IEEE Arithmetic Model - Oracle® Developer Studio 12.5: Numerical Computation Guide

Language:

2.1 IEEE Arithmetic Model

This section describes the IEEE 754-1985 specification. The IEEE Standard was substantially revised in 2008.

2.1.1 What Is IEEE Arithmetic?

IEEE 754 specifies:

Two basic floating-point formats: single and double.

The IEEE single format has a significand precision of 24 bits and occupies 32 bits overall. The IEEE double format has a significand precision of 53 bits and occupies 64 bits overall.
Two classes of extended floating-point formats: single extended and double extended.

The standard does not prescribe the exact precision and size of these formats, but it does specify the minimum precision and size. For example, an IEEE double extended format must have a significand precision of at least 64 bits and occupy at least 79 bits overall.
Accuracy requirements on floating-point operations: add, subtract, multiply, divide, square root, remainder, round numbers in floating-point format to integer values, convert between different floating-point formats, convert between floating-point and integer formats, and compare.

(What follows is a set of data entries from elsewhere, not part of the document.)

import Literature.Geometry.Kaehler.HolomorphicLineBundleCech
import HarnessLib

/-!
# Multiplication by a section: the cochain maps `C^•(𝔙, 𝒪(L)) → C^•(𝔙, 𝒪(L'))`

Layer `Literature/Geometry/Kaehler`, companion of `HolomorphicLineBundleCech` (the Čech complex
`C^•(𝔙, 𝒪(L))` of a cocycle line bundle `L` on a framed cover `𝔙 = (V_k, frame k)`, sections over
`V_J` read in the frame of the first index). For two cocycle line bundles `L`, `L'` on the same
indexing of frames, a **holomorphic section `t` of `Hom(L, L') = L⁻¹ ⊗ L'`** is a family of
holomorphic functions `t_i` on `U_i ∩ U'_i` with `g'_ij t_i = t_j g_ij` (`HomSection`); multiplying
coordinates framewise, `s_i ↦ t_i s_i`, maps sections of `L` to sections of `L'` — for
`L' = L ⊗ 𝒪(H)` and `t` the canonical section of `𝒪(H)` this is the first arrow of Serre's exact
sequence `0 → 𝒪(L) → 𝒪(L ⊗ 𝒪(H)) → 𝒪_H(L ⊗ 𝒪(H)) → 0` of a hyperplane section (J.-P. Serre,
*Faisceaux algébriques cohérents* (1955), n° 81; *GAGA* (1956), n° 16 Lemme 8; Griffiths–Harris,
p. 139, "multiplication by `s_D`"). We set up, for a framed cover `𝔙` of `L` whose members are small
for `L'` too:

* `FramedCover.transfer` — the same cover `(V_k, frame k)` as a framed cover of `L'`; its cochain
  groups are those of `𝔙` (definitionally), only the differential changes;
* `FramedCover.mulCochain t` — **the cochain map "multiplication by `t`"**,
  `(t c)_J = t_{frame J₀} c_J` on `V_J`, commuting with the two differentials (`delta_mulCochain`:
  the intertwining `g'_{pq} t_p = t_q g_{pq}` of the changes of frame);
* `mulCochain_injective` — it is **injective in every degree as soon as `{t ≠ 0}` is dense** in the
  members (identity principle in its weakest, continuity, form), the exactness on the left of Serre's
  sequence on cochains;
* `mulCochain_mulCochain_comm` — two such multiplications through different intermediate bundles with
  the same product of coordinates agree (`t' (t c) = t (t' c)`), the commuting square of the
  `9`-diagram of two hyperplane sections.

The cohomological consequences (long exact sequences of the cokernel complexes, six-term
inequalities) are the business of `Literature.Algebra.Homology.NatCochainCokernelSequence` /
`NatCochainSixTerm`. Everything here is proved; the definitions are `HomSection`, `transfer`,
`mulCochain`.

## References

* J.-P. Serre, *Faisceaux algébriques cohérents*, Ann. of Math. 61 (1955), n° 81. [SerreFAC1955]
* J.-P. Serre, *Géométrie algébrique et géométrie analytique*, Ann. Inst. Fourier 6 (1956), n° 16
  Lemme 8. [SerreGAGA1956]
* P. Griffiths, J. Harris, *Principles of Algebraic Geometry* (1978), pp. 34–35, 139.
  [GriffithsHarris1978]
-/

noncomputable section

open scoped Manifold ContDiff Topology
open Set Filter Function Literature.Algebra.Homology

namespace Literature.Geometry.Kaehler

namespace HolomorphicLineBundle

variable {ι κ : Type*} {E : Type*} [NormedAddCommGroup E] [NormedSpace ℂ E]
  {M : Type*} [TopologicalSpace M] [ChartedSpace E M]

/-! ### Sections of `Hom(L, L')` -/

/-- **A holomorphic section of `Hom(L, L') = L⁻¹ ⊗ L'`** for two cocycle line bundles on the same
indexing of frames: holomorphic functions `t_i` on `U_i ∩ U'_i` (the matrix of the morphism in the
frames `σ_i`, `σ'_i`) with `g'_ij t_i = t_j g_ij` on the overlaps, so that `s_i ↦ t_i s_i` maps
sections of `L` (`s_j = g_ij s_i`) to sections of `L'`. For `L' = L ⊗ 𝒪(D)` these are the sections
of `𝒪(D)`, acting by multiplication (Griffiths–Harris p. 139). Values of `t_i` off `U_i ∩ U'_i` are
junk. [cite: GriffithsHarris1978, pp. 66–67 and p. 139] -/
structure HomSection (L L' : HolomorphicLineBundle ι E M) where
  /-- The coordinate `t_i` of the section in the frames `σ_i`, `σ'_i`. -/
  coord : ι → M → ℂ
  /-- `t_i` is holomorphic on `U_i ∩ U'_i`. -/
  mdifferentiableOn_coord :
    ∀ i, MDifferentiableOn 𝓘(ℂ, E) 𝓘(ℂ, ℂ) (coord i) (L.baseSet i ∩ L'.baseSet i)
  /-- The intertwining relation `g'_ij t_i = t_j g_ij` on `U_i ∩ U_j ∩ U'_i ∩ U'_j`. -/
  coordChange_mul_coord : ∀ i j, ∀ x ∈ (L.baseSet i ∩ L.baseSet j) ∩ (L'.baseSet i ∩ L'.baseSet j),
    L'.coordChange i j x * coord i x = coord j x * L.coordChange i j x

namespace FramedCover

variable {L L' L'' K : HolomorphicLineBundle ι E M} (C : L.FramedCover κ)

/-! ### The same cover for a second bundle -/

/-- **The same framed cover `(V_k, frame k)` for a second bundle `L'`** on the same indexing of
frames, when every `V_k` is also contained in `U'_{frame k}`. Its cochain groups
`C^a(𝔙, 𝒪(L'))` are those of `𝔙` — the same holomorphic functions on the same `V_J` —, only the
changes of frame in the differential are those of `L'`. [cite: SerreFAC1955, n° 81] -/
def transfer (L' : HolomorphicLineBundle ι E M) (h : ∀ k, C.U k ⊆ L'.baseSet (C.frame k)) :
    L'.FramedCover κ where
  U := C.U
  isOpen := C.isOpen
  frame := C.frame
  subset := h

/-- The members of the transferred cover (definitional). [folklore] -/
@[simp]
theorem transfer_U (L' : HolomorphicLineBundle ι E M) (h : ∀ k, C.U k ⊆ L'.baseSet (C.frame k)) :
    (C.transfer L' h).U = C.U :=
  rfl

/-- The frames of the transferred cover (definitional). [folklore] -/
@[simp]
theorem transfer_frame (L' : HolomorphicLineBundle ι E M) (h : ∀ k, C.U k ⊆ L'.baseSet (C.frame k)) :
    (C.transfer L' h).frame = C.frame :=
  rfl

/-! ### Multiplication by a section of `Hom(L, L')` on cochains -/

section Mul

/-- The coordinate `t_{frame J₀}` is holomorphic on `V_J`. [folklore] -/
theorem mdifferentiableOn_coord_cechSet (t : HomSection L L') (h : ∀ k, C.U k ⊆ L'.baseSet (C.frame k))
    {a : ℕ} (J : Fin (a + 1) → κ) :
    MDifferentiableOn 𝓘(ℂ, E) 𝓘(ℂ, ℂ) (t.coord (C.frame (J 0))) (cechSet C.U J) :=
  (t.mdifferentiableOn_coord _).mono fun _ hx ↦
    ⟨C.subset _ (cechSet_subset_apply C.U J 0 hx), h _ (cechSet_subset_apply C.U J 0 hx)⟩

/-- **Multiplication by `t` on cochains**, `(t c)_J = t_{frame J₀} · c_J` on `V_J`: the cochain map
`C^a(𝔙, 𝒪(L)) → C^a(𝔙, 𝒪(L'))` induced by the sheaf map `s ↦ t s` (Serre's `𝒪(L) → 𝒪(L ⊗ 𝒪(H))`).
[cite: SerreFAC1955, n° 81] [cite: SerreGAGA1956, n° 16 (proof of Lemme 8)] -/
def mulCochain (t : HomSection L L') (h : ∀ k, C.U k ⊆ L'.baseSet (C.frame k)) (a : ℕ) :
    C.Cochain a →ₗ[ℂ] (C.transfer L' h).Cochain a where
  toFun c J := holFunOn.mulRestrict (subset_refl (cechSet C.U J))
    (C.mdifferentiableOn_coord_cechSet t h J) (c J)
  map_add' c c' := by
    funext J
    change holFunOn.mulRestrict _ (C.mdifferentiableOn_coord_cechSet t h J) ((c + c') J) =
      holFunOn.mulRestrict _ (C.mdifferentiableOn_coord_cechSet t h J) (c J) +
        holFunOn.mulRestrict _ (C.mdifferentiableOn_coord_cechSet t h J) (c' J)
    rw [Pi.add_apply, map_add]
  map_smul' r c := by
    funext J
    change holFunOn.mulRestrict _ (C.mdifferentiableOn_coord_cechSet t h J) ((r • c) J) =
      r • holFunOn.mulRestrict _ (C.mdifferentiableOn_coord_cechSet t h J) (c J)
    rw [Pi.smul_apply, map_smul]

/-- Multiplication by `t` at a point of `V_J`. [folklore] -/
theorem mulCochain_apply_apply_of_mem (t : HomSection L L') (h : ∀ k, C.U k ⊆ L'.baseSet (C.frame k))
    {a : ℕ} (c : C.Cochain a) {J : Fin (a + 1) → κ} {x : M}
    (hx : x ∈ cechSet C.U J) :
    (C.mulCochain t h a c J : M → ℂ) x = t.coord (C.frame (J 0)) x * (c J : M → ℂ) x :=
  holFunOn.mulRestrict_apply_of_mem (subset_refl _) (C.mdifferentiableOn_coord_cechSet t h J) (c J) hx

/-- Multiplication by `t` off `V_J`. [folklore] -/
theorem mulCochain_apply_apply_of_notMem (t : HomSection L L') (h : ∀ k, C.U k ⊆ L'.baseSet (C.frame k))
    {a : ℕ} (c : C.Cochain a) {J : Fin (a + 1) → κ} {x : M}
    (hx : x ∉ cechSet C.U J) : (C.mulCochain t h a c J : M → ℂ) x = 0 :=
  holFunOn.mulRestrict_apply_of_notMem (subset_refl _) (C.mdifferentiableOn_coord_cechSet t h J) (c J) hx

/-- The changes of frame of `L` and `L'` along a face are intertwined by `t`:
`g'_{J, τ} t_{frame J(τ 0)} = t_{frame J₀} g_{J, τ}` on `V_J`. [folklore] -/
theorem trans_mul_coord (t : HomSection L L') (h : ∀ k, C.U k ⊆ L'.baseSet (C.frame k))
    {m n : ℕ} (J : Fin (n + 1) → κ) (τ : Fin (m + 1) → Fin (n + 1)) {x : M}
    (hx : x ∈ cechSet C.U J) :
    (C.transfer L' h).trans J τ x * t.coord (C.frame (J (τ 0))) x =
      t.coord (C.frame (J 0)) x * C.trans J τ x := by
  have hp := cechSet_subset_apply C.U J (τ 0) hx
  have hq := cechSet_subset_apply C.U J 0 hx
  exact t.coordChange_mul_coord _ _ x ⟨⟨C.subset _ hp, C.subset _ hq⟩, h _ hp, h _ hq⟩

/-- **Multiplication by `t` is a cochain map**: `δ' (t c) = t (δ c)`.
[cite: SerreFAC1955, n° 81] -/
theorem delta_mulCochain (t : HomSection L L') (h : ∀ k, C.U k ⊆ L'.baseSet (C.frame k)) (a : ℕ)
    (c : C.Cochain a) :
    (C.transfer L' h).delta a (C.mulCochain t h a c) = C.mulCochain t h (a + 1) (C.delta a c) := by
  funext J
  refine Subtype.ext (funext fun x ↦ ?_)
  by_cases hx : x ∈ cechSet C.U J
  · rw [C.mulCochain_apply_apply_of_mem t h _ hx, C.delta_apply_apply_of_mem c hx,
      (C.transfer L' h).delta_apply_apply_of_mem _ hx, Finset.mul_sum]
    refine Finset.sum_congr rfl fun j _ ↦ ?_
    have hxj : x ∈ cechSet C.U (J ∘ Fin.succAbove j) := cechSet_subset_comp C.U J _ hx
    rw [show ((C.mulCochain t h a c (J ∘ Fin.succAbove j) : ↥(holFunOn E _)) : M → ℂ) x =
        t.coord (C.frame (J (Fin.succAbove j 0))) x * (c (J ∘ Fin.succAbove j) : M → ℂ) x from
      C.mulCochain_apply_apply_of_mem t h c hxj]
    have key := C.trans_mul_coord t h J (Fin.succAbove j) hx
    calc (-1 : ℂ) ^ (j : ℕ) * ((C.transfer L' h).trans J (Fin.succAbove j) x *
          (t.coord (C.frame (J (Fin.succAbove j 0))) x * (c (J ∘ Fin.succAbove j) : M → ℂ) x))
        = (-1 : ℂ) ^ (j : ℕ) * ((C.transfer L' h).trans J (Fin.succAbove j) x *
            t.coord (C.frame (J (Fin.succAbove j 0))) x) * (c (J ∘ Fin.succAbove j) : M → ℂ) x := by
          ring
      _ = _ := by rw [key]; ring
  · rw [C.mulCochain_apply_apply_of_notMem t h _ hx]
    exact holFunOn.apply_of_notMem _ hx

/-- **Multiplication by `t` is injective on cochains when `{t ≠ 0}` is dense in the members**: a
holomorphic (indeed continuous) `c_J` with `t c_J = 0` on `V_J` vanishes on the dense open part
`{t ≠ 0} ∩ V_J`, hence on `V_J`. This is the injectivity of `𝒪(L) → 𝒪(L ⊗ 𝒪(H))` for a section `t`
vanishing identically on no component. [cite: SerreGAGA1956, n° 16 (proof of Lemme 8)] -/
theorem mulCochain_injective (t : HomSection L L') (h : ∀ k, C.U k ⊆ L'.baseSet (C.frame k)) {a : ℕ}
    (hd : ∀ J : Fin (a + 1) → κ, cechSet C.U J ⊆ closure {x | t.coord (C.frame (J 0)) x ≠ 0}) :
    Injective (C.mulCochain t h a) := by
  refine (injective_iff_map_eq_zero _).2 fun c hc ↦ ?_
  funext J
  refine Subtype.ext (funext fun x ↦ ?_)
  by_cases hx : x ∈ cechSet C.U J
  swap
  · exact holFunOn.apply_of_notMem _ hx
  -- `c_J` vanishes on `{t ≠ 0} ∩ V_J`
  have h0 : ∀ y ∈ cechSet C.U J ∩ {x | t.coord (C.frame (J 0)) x ≠ 0}, (c J : M → ℂ) y = 0 := by
    rintro y ⟨hy, hty⟩
    have := congr_fun (congr_arg Subtype.val (congr_fun hc J)) y
    rw [C.mulCochain_apply_apply_of_mem t h c hy] at this
    exact (mul_eq_zero.1 this).resolve_left hty
  -- and is continuous on the open `V_J`, in which that set is dense
  have hcont : ContinuousOn (c J : M → ℂ) (cechSet C.U J) :=
    (holFunOn.mdifferentiableOn (c J)).continuousOn
  have hcl : x ∈ closure (cechSet C.U J ∩ {x | t.coord (C.frame (J 0)) x ≠ 0}) :=
    (isOpen_cechSet C.isOpen J).inter_closure ⟨hx, hd J hx⟩
  have hW : cechSet C.U J ∈ 𝓝 x := (isOpen_cechSet C.isOpen J).mem_nhds hx
  have hlim : Tendsto (c J : M → ℂ) (𝓝[cechSet C.U J ∩ {x | t.coord (C.frame (J 0)) x ≠ 0}] x)
      (𝓝 ((c J : M → ℂ) x)) :=
    ((hcont x hx).mono_left (nhdsWithin_mono x inter_subset_left))
  have hlim0 : Tendsto (c J : M → ℂ) (𝓝[cechSet C.U J ∩ {x | t.coord (C.frame (J 0)) x ≠ 0}] x)
      (𝓝 0) :=
    tendsto_const_nhds.congr' (eventually_nhdsWithin_of_forall fun y hy ↦ (h0 y hy).symm)
  haveI : (𝓝[cechSet C.U J ∩ {x | t.coord (C.frame (J 0)) x ≠ 0}] x).NeBot :=
    mem_closure_iff_nhdsWithin_neBot.1 hcl
  exact tendsto_nhds_unique hlim hlim0

end Mul

/-! ### Two multiplications commute -/

/-- **`t' (t c) = s' (s c)` when `t'_q t_q = s'_q s_q`**: multiplications through two intermediate
bundles with the same product of coordinates agree on cochains — in particular `t' (t c) = t (t' c)`
for two sections `t, t'` of `𝒪(H)` acting on `𝒪(L ⊗ 𝒪(mH))`, the commuting square of the
`9`-diagram of two hyperplane sections. [cite: SerreGAGA1956, n° 16 (proof of Lemme 8)] -/
theorem mulCochain_mulCochain_comm (t₁ : HomSection L L') (t₂ : HomSection L' L'')
    (s₁ : HomSection L K) (s₂ : HomSection K L'')
    (h₁ : ∀ k, C.U k ⊆ L'.baseSet (C.frame k)) (h₂ : ∀ k, C.U k ⊆ L''.baseSet (C.frame k))
    (h₁' : ∀ k, C.U k ⊆ K.baseSet (C.frame k))
    (hts : ∀ i, ∀ x ∈ L.baseSet i, t₂.coord i x * t₁.coord i x = s₂.coord i x * s₁.coord i x)
    (a : ℕ) (c : C.Cochain a) :
    (C.transfer L' h₁).mulCochain t₂ h₂ a (C.mulCochain t₁ h₁ a c) =
      (C.transfer K h₁').mulCochain s₂ h₂ a (C.mulCochain s₁ h₁' a c) := by
  funext J
  refine Subtype.ext (funext fun x ↦ ?_)
  by_cases hx : x ∈ cechSet C.U J
  · change ((C.transfer L' h₁).mulCochain t₂ h₂ a (C.mulCochain t₁ h₁ a c) J : M → ℂ) x =
      ((C.transfer K h₁').mulCochain s₂ h₂ a (C.mulCochain s₁ h₁' a c) J : M → ℂ) x
    rw [(C.transfer L' h₁).mulCochain_apply_apply_of_mem t₂ h₂ _ hx,
      (C.transfer K h₁').mulCochain_apply_apply_of_mem s₂ h₂ _ hx]
    change t₂.coord (C.frame (J 0)) x * (C.mulCochain t₁ h₁ a c J : M → ℂ) x =
      s₂.coord (C.frame (J 0)) x * (C.mulCochain s₁ h₁' a c J : M → ℂ) x
    rw [C.mulCochain_apply_apply_of_mem t₁ h₁ c hx, C.mulCochain_apply_apply_of_mem s₁ h₁' c hx,
      ← mul_assoc, ← mul_assoc, hts _ x (C.subset _ (cechSet_subset_apply C.U J 0 hx))]
  · change ((C.transfer L' h₁).mulCochain t₂ h₂ a (C.mulCochain t₁ h₁ a c) J : M → ℂ) x =
      ((C.transfer K h₁').mulCochain s₂ h₂ a (C.mulCochain s₁ h₁' a c) J : M → ℂ) x
    rw [(C.transfer L' h₁).mulCochain_apply_apply_of_notMem t₂ h₂ _ hx,
      (C.transfer K h₁').mulCochain_apply_apply_of_notMem s₂ h₂ _ hx]

end FramedCover

end HolomorphicLineBundle

end Literature.Geometry.Kaehler

end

The remainder and compare operations must be exact. Each of the other operations must deliver to its destination the exact result, unless there is no such result or that result does not fit in the destination's format. In the latter case, the operation must minimally modify the exact result according to the rules of prescribed rounding modes, presented below, and deliver the result so modified to the operation's destination.
Accuracy, monotonicity and identity requirements for conversions between decimal strings and binary floating-point numbers in either of the basic floating-point formats.

For operands lying within specified ranges, these conversions must produce exact results, if possible, or minimally modify such exact results in accordance with the rules of the prescribed rounding modes. For operands not lying within the specified ranges, these conversions must produce results that differ from the exact result by no more than a specified tolerance that depends on the rounding mode.
Five types of IEEE floating-point exceptions, and the conditions for indicating to the user the occurrence of exceptions of these types.

The five types of floating-point exceptions are invalid operation, division by zero, overflow, underflow, and inexact.
Four rounding directions: toward the nearest representable value, with “even” values preferred whenever there are two nearest representable values; toward negative infinity (down); toward positive infinity (up); and toward 0 (chop).
Rounding precision; for example, if a system delivers results in double extended format, the user should be able to specify that such results are to be rounded to the precision of either the single or double format.

The IEEE standard also recommends support for user handling of exceptions.

The features required by the IEEE standard make it possible to support interval arithmetic, the retrospective diagnosis of anomalies, efficient implementations of standard elementary functions like exp and cos, multiple precision arithmetic, and many other tools that are useful in numerical computation.

IEEE 754 floating-point arithmetic offers users greater control over computation than does any other kind of floating-point arithmetic. The IEEE standard simplifies the task of writing numerically sophisticated, portable programs not only by imposing rigorous requirements on conforming implementations, but also by allowing such implementations to provide refinements and enhancements to the standard itself.